Enforce S3 Bucket Encryption


It happens most of the times that users/developers create S3 buckets and leave them unencrypted. That leads to security violation and your data is at risk. There are number of scenarios to counter this issue. The best one is to publish S3 creation template to Service Catalog and let users create buckets using Service Catalog product.
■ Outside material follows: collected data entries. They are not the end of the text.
/-! ### Centring -/

/-- **Centring identity**: with `⟨X⟩ = ∫ X(Ũ)`, `X° = X − ⟨X⟩`,
`∫ conj X°(ΘŨ) Y°(τˢŨ) = ∫ conj X(ΘŨ) Y(τˢŨ) − conj ⟨X⟩ · ⟨Y⟩` (reflection and translation invariance). [folklore] -/
theorem cscl_centre_identity (hρ : Continuous ρ) (β : ℝ) (L : ℕ) [NeZero L] {X Y : LGConfig 4 G → ℂ}
    (hXm : Measurable X) (hYm : Measurable Y) (hXb : ∃ C : ℝ, ∀ U, ‖X U‖ ≤ C) (hYb : ∃ C : ℝ, ∀ U, ‖Y U‖ ≤ C) (s : ℤ) :
    ∫ U, conj (X (gaugeTimeReflect (torusLift L U)) - ∫ V, X (torusLift L V) ∂(wilsonMeasure (d := 4) (L := L) ρ β)) *
        (Y (configShift (-(Pi.single 0 s)) (torusLift L U)) - ∫ V, Y (torusLift L V) ∂(wilsonMeasure (d := 4) (L := L) ρ β))
        ∂(wilsonMeasure (d := 4) (L := L) ρ β) =
      (∫ U, conj (X (gaugeTimeReflect (torusLift L U))) * Y (configShift (-(Pi.single 0 s)) (torusLift L U))
        ∂(wilsonMeasure (d := 4) (L := L) ρ β)) -
        conj (∫ V, X (torusLift L V) ∂(wilsonMeasure (d := 4) (L := L) ρ β)) *
          ∫ V, Y (torusLift L V) ∂(wilsonMeasure (d := 4) (L := L) ρ β) := by
  haveI := isProbabilityMeasure_wilsonMeasure (d := 4) (L := L) ρ hρ β
  set mX : ℂ := ∫ V, X (torusLift L V) ∂(wilsonMeasure (d := 4) (L := L) ρ β)
  set mY : ℂ := ∫ V, Y (torusLift L V) ∂(wilsonMeasure (d := 4) (L := L) ρ β)
  obtain ⟨CX, hCX⟩ := hXb
  obtain ⟨CY, hCY⟩ := hYb
  have hIXY : Integrable (fun U : GaugeConfig 4 L G => conj (X (gaugeTimeReflect (torusLift L U))) *
      Y (configShift (-(Pi.single 0 s)) (torusLift L U))) (wilsonMeasure (d := 4) (L := L) ρ β) := by
    refine cscl_integrable ρ hρ β ((Complex.continuous_conj.measurable.comp (cscl_measurable_comp hXm L s).1).mul
      (cscl_measurable_comp hYm L s).2) ⟨CX * CY, fun U => ?_⟩
    rw [norm_mul, Complex.norm_conj]
    have hCX0 : 0 ≤ CX := (norm_nonneg _).trans (hCX (gaugeTimeReflect (torusLift L U)))
    exact mul_le_mul (hCX _) (hCY _) (norm_nonneg _) hCX0
  have hIX : Integrable (fun U : GaugeConfig 4 L G => conj (X (gaugeTimeReflect (torusLift L U))))
      (wilsonMeasure (d := 4) (L := L) ρ β) :=
    cscl_integrable ρ hρ β (Complex.continuous_conj.measurable.comp (cscl_measurable_comp hXm L s).1)
      ⟨CX, fun U => by rw [Complex.norm_conj]; exact hCX _⟩
  have hIY : Integrable (fun U : GaugeConfig 4 L G => Y (configShift (-(Pi.single 0 s)) (torusLift L U)))
      (wilsonMeasure (d := 4) (L := L) ρ β) :=
    cscl_integrable ρ hρ β (cscl_measurable_comp hYm L s).2 ⟨CY, fun U => hCY _⟩
  -- the two one-point integrals
  have h1 : ∫ U, conj (X (gaugeTimeReflect (torusLift L U))) ∂(wilsonMeasure (d := 4) (L := L) ρ β) = conj mX := by
    rw [integral_conj]
    congr 1
    exact cscl_integral_reflect_swap ρ hρ β L fun A _ => X A
  have h2 : ∫ U, Y (configShift (-(Pi.single 0 s)) (torusLift L U)) ∂(wilsonMeasure (d := 4) (L := L) ρ β) = mY :=
    cscl_integral_shift ρ β L _ Y
  have hpt : ∀ U : GaugeConfig 4 L G,
      conj (X (gaugeTimeReflect (torusLift L U)) - mX) * (Y (configShift (-(Pi.single 0 s)) (torusLift L U)) - mY) =
      conj (X (gaugeTimeReflect (torusLift L U))) * Y (configShift (-(Pi.single 0 s)) (torusLift L U)) -
        mY * conj (X (gaugeTimeReflect (torusLift L U))) -
        conj mX * Y (configShift (-(Pi.single 0 s)) (torusLift L U)) + conj mX * mY := by
    intro U; simp only [map_sub]; ring
  simp_rw [hpt]
  have hI1 : Integrable (fun U : GaugeConfig 4 L G => mY * conj (X (gaugeTimeReflect (torusLift L U))))
      (wilsonMeasure (d := 4) (L := L) ρ β) := hIX.const_mul mY
  have hI2 : Integrable (fun U : GaugeConfig 4 L G => conj mX * Y (configShift (-(Pi.single 0 s)) (torusLift L U)))
      (wilsonMeasure (d := 4) (L := L) ρ β) := hIY.const_mul (conj mX)
  have hI3 : Integrable (fun U : GaugeConfig 4 L G =>
      conj (X (gaugeTimeReflect (torusLift L U))) * Y (configShift (-(Pi.single 0 s)) (torusLift L U)) -
        mY * conj (X (gaugeTimeReflect (torusLift L U)))) (wilsonMeasure (d := 4) (L := L) ρ β) := hIXY.sub hI1
  have hI4 : Integrable (fun U : GaugeConfig 4 L G =>
      conj (X (gaugeTimeReflect (torusLift L U))) * Y (configShift (-(Pi.single 0 s)) (torusLift L U)) -
        mY * conj (X (gaugeTimeReflect (torusLift L U))) -
        conj mX * Y (configShift (-(Pi.single 0 s)) (torusLift L U))) (wilsonMeasure (d := 4) (L := L) ρ β) :=
    hI3.sub hI2
  rw [integral_add hI4 (integrable_const _), integral_sub hI3 hI2, integral_sub hIXY hI1, integral_const_mul,
    integral_const_mul, h1, h2, integral_const, probReal_univ, one_smul]
  ring

/-! ### One observable: positivity, log-convexity and the chord for the centred, back-shifted sequence -/

/-- **The chord for one observable.** For a bounded measurable cylinder observable `X` supported at lattice times in
`[1, w]` whose reflected connected time correlation with itself is `≤ D e^{−Mn}` for all `n ≤ S` on the torus of side
`2S+1` (`β ≥ 0`, `2w + N + 10 ≤ S`, `D e^{M} ≤ ε e^{MN/2}`), the sequence `m ↦ P_m(X',X')` of the centred back-shifted
observable `X' = X∘τ⁻¹ − ⟨X⟩` (`P_m(A,B) = ∫ conj A(ΘŨ) B(τᵐŨ)`) is real non-negative for `m ≤ N + 2`, and
`Re P_{n+1}(X',X') ≤ V_X e^{−Mn/2} + ε` for `n ≤ N`, `V_X = Re ∫ conj X(cfgReflect Ũ) X(Ũ) ≥ 0`. [folklore] -/
theorem cscl_obs_chord (hρ : Continuous ρ) {β : ℝ} (hβ : 0 ≤ β) {S w Nn : ℕ} {X : LGConfig 4 G → ℂ}
    (hXm : Measurable X) (hXb : ∃ C : ℝ, ∀ U, ‖X U‖ ≤ C)
    {ΛX : Finset (Literature.MathematicalPhysics.QuantumLattice.ZdEdge 4)} (hX : IsCylinder X ΛX)
    (hΛX : ∀ e ∈ ΛX, 1 ≤ e.1 0 ∧ e.1 0 ≤ (w : ℤ)) {M ε DX : ℝ} (hM : 0 ≤ M) (hε : 0 < ε) (hDX : 0 < DX)
    (hNn : 1 ≤ Nn) (hwin : 2 * w + Nn + 10 ≤ S)
    (hcl : ∀ n : ℕ, n ≤ S →
      ‖(∫ U, conj (X (gaugeTimeReflect (torusLift (2 * S + 1) U))) *
          X (configShift (-(Pi.single 0 (n : ℤ))) (torusLift (2 * S + 1) U)) ∂(wilsonMeasure (d := 4) (L := 2 * S + 1) ρ β)) -
        conj (∫ V, X (torusLift (2 * S + 1) V) ∂(wilsonMeasure (d := 4) (L := 2 * S + 1) ρ β)) *
          ∫ V, X (torusLift (2 * S + 1) V) ∂(wilsonMeasure (d := 4) (L := 2 * S + 1) ρ β)‖ ≤ DX * Real.exp (-(M * n)))
    (hthr : DX * Real.exp M ≤ ε * Real.exp (M * Nn / 2)) :
    (∀ m : ℕ, m ≤ Nn + 2 →
      0 ≤ (∫ U, conj (X (configShift (-(Pi.single 0 (-1))) (gaugeTimeReflect (torusLift (2 * S + 1) U))) -
              ∫ V, X (torusLift (2 * S + 1) V) ∂(wilsonMeasure (d := 4) (L := 2 * S + 1) ρ β)) *
            (X (configShift (-(Pi.single 0 (-1))) (configShift (-(Pi.single 0 (m : ℤ))) (torusLift (2 * S + 1) U))) -
              ∫ V, X (torusLift (2 * S + 1) V) ∂(wilsonMeasure (d := 4) (L := 2 * S + 1) ρ β))
          ∂(wilsonMeasure (d := 4) (L := 2 * S + 1) ρ β)).re ∧
        (∫ U, conj (X (configShift (-(Pi.single 0 (-1))) (gaugeTimeReflect (torusLift (2 * S + 1) U))) -
              ∫ V, X (torusLift (2 * S + 1) V) ∂(wilsonMeasure (d := 4) (L := 2 * S + 1) ρ β)) *
            (X (configShift (-(Pi.single 0 (-1))) (configShift (-(Pi.single 0 (m : ℤ))) (torusLift (2 * S + 1) U))) -
              ∫ V, X (torusLift (2 * S + 1) V) ∂(wilsonMeasure (d := 4) (L := 2 * S + 1) ρ β))
          ∂(wilsonMeasure (d := 4) (L := 2 * S + 1) ρ β)).im = 0) ∧
    (∀ n : ℕ, n ≤ Nn →
      (∫ U, conj (X (configShift (-(Pi.single 0 (-1))) (gaugeTimeReflect (torusLift (2 * S + 1) U))) -
              ∫ V, X (torusLift (2 * S + 1) V) ∂(wilsonMeasure (d := 4) (L := 2 * S + 1) ρ β)) *
            (X (configShift (-(Pi.single 0 (-1))) (configShift (-(Pi.single 0 ((n + 1 : ℕ) : ℤ))) (torusLift (2 * S + 1) U))) -
              ∫ V, X (torusLift (2 * S + 1) V) ∂(wilsonMeasure (d := 4) (L := 2 * S + 1) ρ β))
          ∂(wilsonMeasure (d := 4) (L := 2 * S + 1) ρ β)).re ≤
        (∫ U, conj (X (cfgReflect (torusLift (2 * S + 1) U))) * X (torusLift (2 * S + 1) U)
          ∂(wilsonMeasure (d := 4) (L := 2 * S + 1) ρ β)).re * Real.exp (-(M * n / 2)) + ε) ∧
    0 ≤ (∫ U, conj (X (cfgReflect (torusLift (2 * S + 1) U))) * X (torusLift (2 * S + 1) U)
          ∂(wilsonMeasure (d := 4) (L := 2 * S + 1) ρ β)).re := by
  haveI := isProbabilityMeasure_wilsonMeasure (d := 4) (L := 2 * S + 1) ρ hρ β
  set mX : ℂ := ∫ V, X (torusLift (2 * S + 1) V) ∂(wilsonMeasure (d := 4) (L := 2 * S + 1) ρ β) with hmX
  obtain ⟨CX, hCX⟩ := hXb
  -- the centred observable `X°` and its back-shift `X'`
  set Xc : LGConfig 4 G → ℂ := fun V => X V - mX with hXc
  set X' : LGConfig 4 G → ℂ := fun V => Xc (configShift (-(Pi.single 0 (-1))) V) with hX'
  have hXcm : Measurable Xc := hXm.sub measurable_const
  have hXcb : ∃ C : ℝ, ∀ U, ‖Xc U‖ ≤ C := ⟨CX + ‖mX‖, fun U => (norm_sub_le _ _).trans (add_le_add (hCX U) le_rfl)⟩
  have hXcc : IsCylinder Xc ΛX := fun U V hUV => by
    show X U - mX = X V - mX
    rw [hX hUV]
  have hX'm : Measurable X' := hXcm.comp (configShift _).measurable
  have hX'b : ∃ C : ℝ, ∀ U, ‖X' U‖ ≤ C := hXcb.imp fun C hC U => hC _
  obtain ⟨Λ', hX'c, hΛ'⟩ := cscl_isCylinder_shift hXcc (-1) hΛX
  have hΛ'' : ∀ e ∈ Λ', 0 ≤ e.1 0 ∧ e.1 0 ≤ (w : ℤ) := fun e he => by have := hΛ' e he; omega
  -- (1) reality / positivity for `m ≤ Nn + 2`
  have hnn : ∀ m : ℕ, m ≤ Nn + 2 →
      0 ≤ (∫ U, conj (X' (gaugeTimeReflect (torusLift (2 * S + 1) U))) *
        X' (configShift (-(Pi.single 0 (m : ℤ))) (torusLift (2 * S + 1) U)) ∂(wilsonMeasure (d := 4) (L := 2 * S + 1) ρ β)).re ∧
      (∫ U, conj (X' (gaugeTimeReflect (torusLift (2 * S + 1) U))) *
        X' (configShift (-(Pi.single 0 (m : ℤ))) (torusLift (2 * S + 1) U)) ∂(wilsonMeasure (d := 4) (L := 2 * S + 1) ρ β)).im = 0 :=
    fun m hm => cscl_seq_nonneg (S := S) ρ hρ hβ hX'm hX'b hX'c hΛ'' m (by omega)
  -- (2) `P_m(X',X') = P_{m-2}(X°,X°)` (shift identity with `a = -1`, `c = m - 1`)
  have hP : ∀ m : ℕ,
      (∫ U, conj (X' (gaugeTimeReflect (torusLift (2 * S + 1) U))) *
        X' (configShift (-(Pi.single 0 (m : ℤ))) (torusLift (2 * S + 1) U)) ∂(wilsonMeasure (d := 4) (L := 2 * S + 1) ρ β)) =
      ∫ U, conj (Xc (gaugeTimeReflect (torusLift (2 * S + 1) U))) *
        Xc (configShift (-(Pi.single 0 ((m : ℤ) - 2))) (torusLift (2 * S + 1) U)) ∂(wilsonMeasure (d := 4) (L := 2 * S + 1) ρ β) := by
    intro m
    have h := cscl_shift_pair ρ β (2 * S + 1) Xc Xc (-1) ((m : ℤ) - 1)
    have hc : (-1 : ℤ) + ((m : ℤ) - 1) = (m : ℤ) - 2 := by ring
    rw [hc] at h
    rw [← h]
    refine integral_congr_ae (Eventually.of_forall fun U => ?_)
    simp only [hX', rpShift_configShift_configShift]
    ring_nf
  -- (3) centring: `P_k(X°,X°) = P_k(X,X) - |mX|²`
  have hcentre : ∀ k : ℤ,
      (∫ U, conj (Xc (gaugeTimeReflect (torusLift (2 * S + 1) U))) *
        Xc (configShift (-(Pi.single 0 k)) (torusLift (2 * S + 1) U)) ∂(wilsonMeasure (d := 4) (L := 2 * S + 1) ρ β)) =
      (∫ U, conj (X (gaugeTimeReflect (torusLift (2 * S + 1) U))) *
        X (configShift (-(Pi.single 0 k)) (torusLift (2 * S + 1) U)) ∂(wilsonMeasure (d := 4) (L := 2 * S + 1) ρ β)) -
        conj mX * mX :=
    fun k => cscl_centre_identity ρ hρ β (2 * S + 1) hXm hXm ⟨CX, hCX⟩ ⟨CX, hCX⟩ k
  -- (4) the variance `V_X = Re P_{-1}(X,X) ≥ Re P_{-1}(X°,X°) = Re P_1(X',X') ≥ 0`
  have hV : (∫ U, conj (X (cfgReflect (torusLift (2 * S + 1) U))) * X (torusLift (2 * S + 1) U)
      ∂(wilsonMeasure (d := 4) (L := 2 * S + 1) ρ β)) =
      ∫ U, conj (X (gaugeTimeReflect (torusLift (2 * S + 1) U))) *
        X (configShift (-(Pi.single 0 (-1))) (torusLift (2 * S + 1) U)) ∂(wilsonMeasure (d := 4) (L := 2 * S + 1) ρ β) := by
    have h := cscl_site_pairing_eq ρ β (2 * S + 1) X X 0
    simp only [Pi.single_zero, neg_zero, rpShift_configShift_zero, add_zero] at h
    exact h
  have hmm : (conj mX * mX).re = ‖mX‖ ^ 2 ∧ (conj mX * mX).im = 0 := by
    rw [Complex.conj_mul' mX, ← Complex.ofReal_pow]; exact ⟨Complex.ofReal_re _, Complex.ofReal_im _⟩
  have hg1 : (∫ U, conj (X' (gaugeTimeReflect (torusLift (2 * S + 1) U))) *
        X' (configShift (-(Pi.single 0 ((1 : ℕ) : ℤ))) (torusLift (2 * S + 1) U)) ∂(wilsonMeasure (d := 4) (L := 2 * S + 1) ρ β)).re =
      (∫ U, conj (X (cfgReflect (torusLift (2 * S + 1) U))) * X (torusLift (2 * S + 1) U)
        ∂(wilsonMeasure (d := 4) (L := 2 * S + 1) ρ β)).re - ‖mX‖ ^ 2 := by
    rw [hP 1, hV, show ((1 : ℕ) : ℤ) - 2 = -1 by norm_num, hcentre (-1), Complex.sub_re, hmm.1]
  have hVpos : 0 ≤ (∫ U, conj (X (cfgReflect (torusLift (2 * S + 1) U))) * X (torusLift (2 * S + 1) U)
      ∂(wilsonMeasure (d := 4) (L := 2 * S + 1) ρ β)).re := by
    have h := (hnn 1 (by omega)).1
    rw [hg1] at h
    nlinarith [sq_nonneg ‖mX‖]
  -- (5) the chord with slack on `n ↦ Re P_{n+1}(X',X')`, `n ≤ Nn`
  set g : ℕ → ℝ := fun n => (∫ U, conj (X' (gaugeTimeReflect (torusLift (2 * S + 1) U))) *
    X' (configShift (-(Pi.single 0 ((n + 1 : ℕ) : ℤ))) (torusLift (2 * S + 1) U)) ∂(wilsonMeasure (d := 4) (L := 2 * S + 1) ρ β)).re
    with hg
  have hgpos : ∀ n : ℕ, n ≤ Nn → 0 ≤ g n := fun n hn => (hnn (n + 1) (by omega)).1
  have hglc : ∀ n : ℕ, 1 ≤ n → n + 1 ≤ Nn → g n ^ 2 ≤ g (n - 1) * g (n + 1) := by
    intro n hn1 hn2
    have h := cscl_seq_logConvex (S := S) ρ hρ hβ hX'm hX'b hX'c hΛ'' (n + 1) (by omega) (by omega)
    have e1 : n - 1 + 1 = n + 1 - 1 := by omega
    simp only [hg, e1]
    exact h
  have hgN : g Nn ≤ DX * Real.exp M * Real.exp (-(M * Nn)) := by
    have h1 : g Nn ≤ ‖(∫ U, conj (X (gaugeTimeReflect (torusLift (2 * S + 1) U))) *
          X (configShift (-(Pi.single 0 ((Nn - 1 : ℕ) : ℤ))) (torusLift (2 * S + 1) U)) ∂(wilsonMeasure (d := 4) (L := 2 * S + 1) ρ β)) -
        conj mX * mX‖ := by
      simp only [hg]
      rw [hP, show ((Nn + 1 : ℕ) : ℤ) - 2 = ((Nn - 1 : ℕ) : ℤ) by push_cast [Nat.cast_sub hNn]; ring, hcentre]
      exact Complex.re_le_norm _
    refine h1.trans ((hcl (Nn - 1) (by omega)).trans ?_)
    rw [mul_assoc, ← Real.exp_add]
    refine mul_le_mul_of_nonneg_left (Real.exp_le_exp.2 ?_) hDX.le
    rw [Nat.cast_sub hNn]; push_cast; nlinarith
  have hchord := cscl_chord_slack g Nn (DX * Real.exp M) M ε (by omega) hM (by positivity) hε hgpos hglc hgN hthr
  refine ⟨fun m hm => hnn m hm, fun n hn => ?_, hVpos⟩
  have h := hchord n hn
  have hg0 : g 0 ≤ (∫ U, conj (X (cfgReflect (torusLift (2 * S + 1) U))) * X (torusLift (2 * S + 1) U)
      ∂(wilsonMeasure (d := 4) (L := 2 * S + 1) ρ β)).re := by
    show (∫ U, conj (X' (gaugeTimeReflect (torusLift (2 * S + 1) U))) *
      X' (configShift (-(Pi.single 0 ((0 + 1 : ℕ) : ℤ))) (torusLift (2 * S + 1) U)) ∂(wilsonMeasure (d := 4) (L := 2 * S + 1) ρ β)).re ≤ _
    rw [zero_add, hg1]
    nlinarith [sq_nonneg ‖mX‖]
  have hexp0 : 0 ≤ Real.exp (-(M * n / 2)) := (Real.exp_pos _).le
  calc _ = g n := rfl
    _ ≤ g 0 * Real.exp (-(M * n / 2)) + ε := h
    _ ≤ _ := by nlinarith [mul_le_mul_of_nonneg_right hg0 hexp0]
However, in this article I'm going to explain how to create a workflow which detects unencrypted buckets and encrypt them automatically.
Let's first create an SNS topic and call it s3encryption and note down it's ARN. Then create a Lambda function using following code written in Python.

1
2
3
4
5
6
7
8
9
10
11
12
13
14
15
16
17
18
19
20
21
22
23
24
25
26
27
28
29
30
31
32
33
34
35
36
37
38
39
40
41
42
import json
import boto3
import logging

def lambda_handler(event, context):
    logger = logging.getLogger()
    logger.setLevel(logging.INFO)
    
    s3 = boto3.client('s3')
    sns = boto3.resource('sns')
    topic = sns.Topic('arn:aws:sns:us-east-1:<accountid:s3encryption')
    
    bucketName = str(event['detail']['requestParameters']['bucketName'])
    logger.info('got event{}'.format(event))
    eventdetails='\nBucket Name: ' + str(event['detail']['requestParameters']['bucketName'])
    eventdetails+='\nCreated by: '+ str(event['detail']['userIdentity']['arn'])
    eventdetails+='\nBucket is now encrypted and Server Side Logging Enabled'
    
    s3.put_bucket_encryption(
            Bucket = bucketName,
            ServerSideEncryptionConfiguration = {
                'Rules': [
                        {
                            'ApplyServerSideEncryptionByDefault': {
                                'SSEAlgorithm': 'AES256'
                            }
                        }
                    ]
            }
        )
    response = topic.publish(
        Message=  'Event Details:'+str(eventdetails),
        Subject= 'New Bucket Created',
        MessageStructure='String',
        MessageAttributes={
            's3bucket': {
                'DataType': 'String',
                'StringValue': 'Bucket Properties'
    
            }
        }
    )

Next, create a CloudWatch Event Rule with eventName set to CreateBucket and eventSource set to s3.amazonaws.com. Finally set the target to Lambda function created before.